→ PROVIDED RECORDS
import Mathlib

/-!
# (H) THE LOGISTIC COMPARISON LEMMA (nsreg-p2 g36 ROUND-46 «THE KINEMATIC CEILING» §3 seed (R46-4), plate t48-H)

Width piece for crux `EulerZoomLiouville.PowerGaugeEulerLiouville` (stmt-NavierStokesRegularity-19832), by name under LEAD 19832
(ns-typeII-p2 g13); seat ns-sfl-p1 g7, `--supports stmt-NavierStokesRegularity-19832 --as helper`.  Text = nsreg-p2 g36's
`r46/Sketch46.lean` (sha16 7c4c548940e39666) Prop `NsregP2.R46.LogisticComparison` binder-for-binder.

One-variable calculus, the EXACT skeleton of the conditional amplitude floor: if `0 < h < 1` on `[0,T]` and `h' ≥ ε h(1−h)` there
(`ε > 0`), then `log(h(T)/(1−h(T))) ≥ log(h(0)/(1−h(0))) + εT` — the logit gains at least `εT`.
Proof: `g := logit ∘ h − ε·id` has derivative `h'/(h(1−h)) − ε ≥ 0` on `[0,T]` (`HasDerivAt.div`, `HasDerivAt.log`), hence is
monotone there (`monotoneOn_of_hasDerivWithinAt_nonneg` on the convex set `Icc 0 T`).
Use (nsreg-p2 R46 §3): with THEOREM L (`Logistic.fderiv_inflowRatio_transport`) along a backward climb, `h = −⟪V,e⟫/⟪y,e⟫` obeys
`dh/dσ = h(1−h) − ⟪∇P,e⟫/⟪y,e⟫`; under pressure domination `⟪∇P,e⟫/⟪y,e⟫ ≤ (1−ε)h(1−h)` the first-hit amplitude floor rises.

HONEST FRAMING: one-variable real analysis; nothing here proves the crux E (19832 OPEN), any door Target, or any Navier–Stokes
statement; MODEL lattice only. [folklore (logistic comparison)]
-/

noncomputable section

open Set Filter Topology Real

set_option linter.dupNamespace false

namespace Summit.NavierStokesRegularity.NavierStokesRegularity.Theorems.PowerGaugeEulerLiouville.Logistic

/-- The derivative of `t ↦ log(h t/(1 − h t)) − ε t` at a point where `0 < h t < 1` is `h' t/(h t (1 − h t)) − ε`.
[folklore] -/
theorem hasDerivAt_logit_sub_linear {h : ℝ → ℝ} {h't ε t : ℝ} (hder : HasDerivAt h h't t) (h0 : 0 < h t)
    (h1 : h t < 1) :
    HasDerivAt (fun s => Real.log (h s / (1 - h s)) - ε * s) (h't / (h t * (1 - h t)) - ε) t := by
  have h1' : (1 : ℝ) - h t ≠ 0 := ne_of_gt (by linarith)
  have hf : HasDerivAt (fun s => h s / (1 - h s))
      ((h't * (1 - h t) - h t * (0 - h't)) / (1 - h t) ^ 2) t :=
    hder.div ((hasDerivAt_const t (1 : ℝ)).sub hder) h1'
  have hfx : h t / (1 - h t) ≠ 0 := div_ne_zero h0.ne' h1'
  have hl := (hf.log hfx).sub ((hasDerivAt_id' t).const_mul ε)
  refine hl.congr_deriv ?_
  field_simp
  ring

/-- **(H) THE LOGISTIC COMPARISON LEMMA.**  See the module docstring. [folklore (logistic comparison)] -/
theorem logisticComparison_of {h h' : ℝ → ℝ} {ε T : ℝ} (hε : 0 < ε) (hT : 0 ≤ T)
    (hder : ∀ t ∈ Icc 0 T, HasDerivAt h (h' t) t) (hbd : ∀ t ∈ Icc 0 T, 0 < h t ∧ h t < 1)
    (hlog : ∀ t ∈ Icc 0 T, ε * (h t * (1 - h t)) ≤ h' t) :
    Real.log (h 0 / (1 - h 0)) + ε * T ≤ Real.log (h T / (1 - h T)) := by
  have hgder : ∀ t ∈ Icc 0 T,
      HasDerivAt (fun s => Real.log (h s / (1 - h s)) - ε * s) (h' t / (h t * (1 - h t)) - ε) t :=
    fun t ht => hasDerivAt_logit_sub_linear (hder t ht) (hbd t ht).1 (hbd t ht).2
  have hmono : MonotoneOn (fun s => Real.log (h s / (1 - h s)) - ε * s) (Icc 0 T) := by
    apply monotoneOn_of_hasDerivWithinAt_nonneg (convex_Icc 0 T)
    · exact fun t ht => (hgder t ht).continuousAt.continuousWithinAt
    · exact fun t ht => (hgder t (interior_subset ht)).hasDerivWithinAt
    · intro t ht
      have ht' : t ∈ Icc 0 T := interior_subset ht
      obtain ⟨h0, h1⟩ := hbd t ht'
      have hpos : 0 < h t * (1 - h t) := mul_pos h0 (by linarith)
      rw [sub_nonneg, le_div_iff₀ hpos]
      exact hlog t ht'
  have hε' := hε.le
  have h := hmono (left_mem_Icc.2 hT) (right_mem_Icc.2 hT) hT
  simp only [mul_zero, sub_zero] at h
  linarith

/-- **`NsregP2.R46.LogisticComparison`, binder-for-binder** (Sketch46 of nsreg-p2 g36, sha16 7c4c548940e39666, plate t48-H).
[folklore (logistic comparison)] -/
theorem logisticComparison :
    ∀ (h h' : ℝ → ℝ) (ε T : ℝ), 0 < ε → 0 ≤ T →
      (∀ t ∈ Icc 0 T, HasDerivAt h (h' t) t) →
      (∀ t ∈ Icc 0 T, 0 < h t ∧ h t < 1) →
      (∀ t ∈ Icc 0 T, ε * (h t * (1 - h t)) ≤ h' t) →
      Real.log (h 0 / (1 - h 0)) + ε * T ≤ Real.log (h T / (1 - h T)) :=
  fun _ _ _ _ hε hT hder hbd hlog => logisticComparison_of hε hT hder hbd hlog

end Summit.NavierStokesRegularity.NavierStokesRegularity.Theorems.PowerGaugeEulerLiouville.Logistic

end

* * *

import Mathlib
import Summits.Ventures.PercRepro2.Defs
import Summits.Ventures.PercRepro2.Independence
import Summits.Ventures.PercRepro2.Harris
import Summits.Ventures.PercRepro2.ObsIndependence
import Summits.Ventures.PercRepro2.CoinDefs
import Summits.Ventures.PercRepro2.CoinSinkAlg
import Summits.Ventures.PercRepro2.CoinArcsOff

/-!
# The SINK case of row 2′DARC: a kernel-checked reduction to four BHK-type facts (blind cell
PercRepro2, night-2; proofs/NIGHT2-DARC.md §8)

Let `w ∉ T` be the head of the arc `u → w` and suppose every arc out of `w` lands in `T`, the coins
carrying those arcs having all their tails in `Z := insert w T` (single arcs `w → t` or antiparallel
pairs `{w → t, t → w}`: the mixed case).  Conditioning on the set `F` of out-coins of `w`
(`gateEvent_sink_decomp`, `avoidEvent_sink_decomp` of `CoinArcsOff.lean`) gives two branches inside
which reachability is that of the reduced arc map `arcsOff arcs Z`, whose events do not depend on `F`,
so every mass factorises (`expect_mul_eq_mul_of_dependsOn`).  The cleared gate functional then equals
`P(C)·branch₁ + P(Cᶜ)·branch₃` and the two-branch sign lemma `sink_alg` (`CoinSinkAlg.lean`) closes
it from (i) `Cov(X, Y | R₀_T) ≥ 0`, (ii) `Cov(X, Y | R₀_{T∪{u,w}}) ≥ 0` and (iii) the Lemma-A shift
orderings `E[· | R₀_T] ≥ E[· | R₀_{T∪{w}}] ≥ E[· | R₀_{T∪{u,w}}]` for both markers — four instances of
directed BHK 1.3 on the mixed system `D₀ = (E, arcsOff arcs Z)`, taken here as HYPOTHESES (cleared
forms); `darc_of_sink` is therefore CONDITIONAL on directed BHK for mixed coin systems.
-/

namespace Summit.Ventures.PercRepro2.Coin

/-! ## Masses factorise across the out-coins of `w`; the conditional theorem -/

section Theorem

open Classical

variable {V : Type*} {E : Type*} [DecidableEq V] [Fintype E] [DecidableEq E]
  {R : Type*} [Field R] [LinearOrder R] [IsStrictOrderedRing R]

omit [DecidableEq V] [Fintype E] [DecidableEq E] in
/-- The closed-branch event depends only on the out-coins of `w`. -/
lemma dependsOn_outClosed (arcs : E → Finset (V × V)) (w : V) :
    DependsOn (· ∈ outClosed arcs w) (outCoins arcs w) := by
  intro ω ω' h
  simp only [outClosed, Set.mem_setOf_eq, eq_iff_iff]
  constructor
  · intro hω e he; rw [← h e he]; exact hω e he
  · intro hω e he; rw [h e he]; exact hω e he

→ WORK TASK
Your answer should be one number: how many lines in the material above contain the string "intro".

→ ANSWER SECTION
4